In the entries below, the lines from the one with "the defect has" through the one with "THREE terms, each" are to be copied exactly; both ends count.

====== Input material ======

import Literature.MathematicalPhysics.QuantumFieldTheory.Balaban1983to89.B9Eq34CurlGaugeModeWindow
import Literature.MathematicalPhysics.QuantumFieldTheory.Balaban1983to89.B9Eq326OperatorTower
import Literature.MathematicalPhysics.QuantumFieldTheory.Balaban1983to89.B9Eq384RemainderLetters

/-!
# `Balaban1983to89.B9Eq3120DeltaPiPrimeFormDiagonal` — T. Bałaban, *Propagators for lattice gauge theories in a background field*, Commun. Math. Phys. **99**
# (1985) 389–434 [Balaban1985BackgroundPropagators] (3.119)–(3.120) p. 419, (3.36) p. 396, p. 420 *«Δ′_π … is a small perturbation of Δ_a»*: THE FORM
# DEFECT OF THE GAUGE-INVARIANT EXTENSION AGAINST THE HESSIAN, `|⟨u, (π†Δ^ηπ − Δ^η)v⟩| ≤ θ̄·α·N₁(u)N₁(v)` IN THE FLAT ENERGY WEIGHT, for print's
# `π = 1 − D_UG′R_k(U)D*_U` at the `k`-th-step letters — the θ-LETTER of `B9Eq3130HessianSlotPerturbationDiagonal`, modulo the two `λ`-letters of `G′R_kD*_U`

statement-level skeleton of published theorems with citation tags; proofs where landed; nothing here is a claim about the Yang–Mills mass gap

CITATION HEADER (lean-in-tree rule).  Audit cell `pub-balaban`, sub-cell `t4`, BINDER row NE9; filed by the row OWNER lineage `b2b-balaban-t4-ne9-p1`
(gen 87; plan v7 «the Δ_π port» step (ii) = the assembly, `g87/DELTA-PI-PROGRAMME.md` §2 as amended in W-6 l.51573).  Sources READ by this lineage:
[Balaban1985BackgroundPropagators] pp. 392, 396, 419–421 (`paper:balaban1985-cmp99-background-propagators`, journal page = PDF page + 388).

THE PRINT (verbatim).  p. 419: *«(A, Δ_πA) = ⟨A − DG′RD*A, Δ(A − DG′RD*A)⟩ (3.119) … Let us now apply the second identity (3.117) to the right-hand side
of (3.119). It gives the equality [(3.120)] … The quadratic form Δ′_π is a small perturbation of Δ»*; p. 420: *«we will prove that this term is a small
perturbation of Δ_a»*; (3.36) p. 396 *«|∂U′(p) − 1| < α₀η²»*.

WHY THIS FILE (cell context; DIAGNOSIS D-ne9p1-g87-1).  `B9Eq3130HessianSlotPerturbationDiagonal` (this generation) turns a form bound
`‖⟨u, Δ₁v⟩ − ⟨u, Δ^ηv⟩‖ ≤ θ·N₁(u)N₁(v)` on the Hessian slot into: strong coercivity, positivity and `G₁ − G₀ = O(θ)` for the `k`-th-step operator — print's
(3.130).  For print's slot `Δ₁ = π†Δ^ηπ` the bound is (3.120)'s smallness.  NE9 leaf-02's reading (INTENT-2 l.51525, = this lineage's W-6): the defect has
THREE terms, each pairing `Δ^η = D*D + Δ′` with a PURE GAUGE MODE `D_Uλ_w`, `λ_w = G′R_k(U)D*_Uw`; the principal part sees the holonomy commutator
`D_U(D_Uλ)` (`B9Eq34CurlGaugeModeWindow`, `O(α)` with NO `η` loss under (3.36)), the curvature part is the small bilinear form of (3.69) — NO carrier
bridge to lit-balaban's (3.117) is needed.  This file is the ASSEMBLY, abstract in the Green's-function letter `G′` (`Gp`) so that it waits on no
definition: `π` is written out as `1 − D_U ∘ Gp ∘ R_k(U) ∘ D*_U` (= `B9Eq3119DeltaPiTower.piOfUk … Gp` by `rfl`).

WHAT IS PROVED (sorry-free; no `def`, no `Prop` placeholder; no inequality of the paper asserted hypothesis-free).
* **`norm_form_defect_pi_le`** — for `U(b) ∈ U1` with mutually adjoint transporters (`hRS`), the bond window `‖U(b) − 1‖ ≤ αη`, the plaquette window
  `‖U(∂p) − 1‖ ≤ αη²`, `0 ≤ α ≤ 1`, `|η|^d∕c₀ ≤ ρ_w`, the trace letter `‖τX‖ ≤ C_τ‖X‖`, ANY linear `Gp` on the gauge parameters and the two DISPLAYED
  `λ`-letters `‖Gp(R_k(D*_Uw))‖ ≤ C_λ·N₁(w)`, `‖D_U(Gp(R_k(D*_Uw)))‖ ≤ C_λ′·N₁(w)` (`N₁(w) = √(‖curl₁w‖² + ‖div₁w‖² + ‖w‖²)`), and every `u, v`:
  `‖⟨u, (π†Δ^η(U)π)v⟩ − ⟨u, Δ^η(U)v⟩‖ ≤ θ̄·α·N₁(u)N₁(v)`, `θ̄ = 2(a·b·C_λ + κ·C_λ′) + a²C_λ² + κC_λ′²` with `a = 2M_φ′M_φ√#DirPair` (the holonomy-commutator
  letter), `b = 1 + 8√d·M_φM_φ′` (`‖curl_Uw‖ ≤ b·N₁(w)`), `κ = 32dC_τM_φ²ρ_w` (the curvature letter at the plaquette window).
  MECHANISM: `⟨u, π†Δπv⟩ = ⟨πu, Δπv⟩` (`LinearMap.adjoint_inner_right`), `πw = w − D_Uλ_w`, three terms; each by
  `B9Eq34CurlGaugeModeWindow.norm_inner_principalOpK_le` ∕ `norm_inner_hessOp_covDerivL2K_le` + `norm_covCurlL2K_covDerivL2K_le_window` +
  `B9Ineq369CurvatureOperatorBound.norm_inner_curvOp_le`, `‖curl_Uw − curl_1w‖ ≤ 8√dM_φM_φ′α‖w‖` (`B9Eq373DerivativeRemainderL2.norm_covCurlL2K_sub_le`).
HONEST SCOPE.  [folklore] three Cauchy–Schwarz steps on the cited letters; the two `λ`-letters ARE displayed (their supplier on the diagonal = the k-level
site coercivity `B9Thm311SitePrimeFormCoerciveTowerCanonical.exists_strong_site_coercive_tower_diagonal` — OFFER O-ne9p1-g87-1, a separate file); the
windows, `hRS`, `ρ_w`, the trace letter stay HYPOTHESES; `L²`∕energy currency only; no current `J`, no (3.117) as printed, no operator norm of `Δ′_π`.  NOT
summit progress (cell pub-balaban: NE9 NOT PRINTED ∕ NOT PROVED; «NE9 ⇐ the named binders»; row WALLED ON A MODEL (O-NE9-1; #5 UNRULED); spine PROVED 0∕9;
rung (B)+1 finite T⁴ — NOT infinite volume, NOT mass gap, NOT BetaPertH, NOT Clay).  HONEST DEPENDENCY (cell line): continuum YM on T⁴ ⇐ BetaPertH ∧
nine spine estimates (0/9 proved); BetaPertH ⇐ (D1) ∧ (D4) ∧ CAP+tail; G-an2-4 gates asym, D1 and NE2/3/4.  NEW file; nothing modified.  Net new unproved facts: 0.
-/

noncomputable section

======

> **Exercise solution**
(3.130).  For print's slot `Δ₁ = π†Δ^ηπ` the bound is (3.120)'s smallness.  NE9 leaf-02's reading (INTENT-2 l.51525, = this lineage's W-6): the defect has
THREE terms, each pairing `Δ^η = D*D + Δ′` with a PURE GAUGE MODE `D_Uλ_w`, `λ_w = G′R_k(U)D*_Uw`; the principal part sees the holonomy commutator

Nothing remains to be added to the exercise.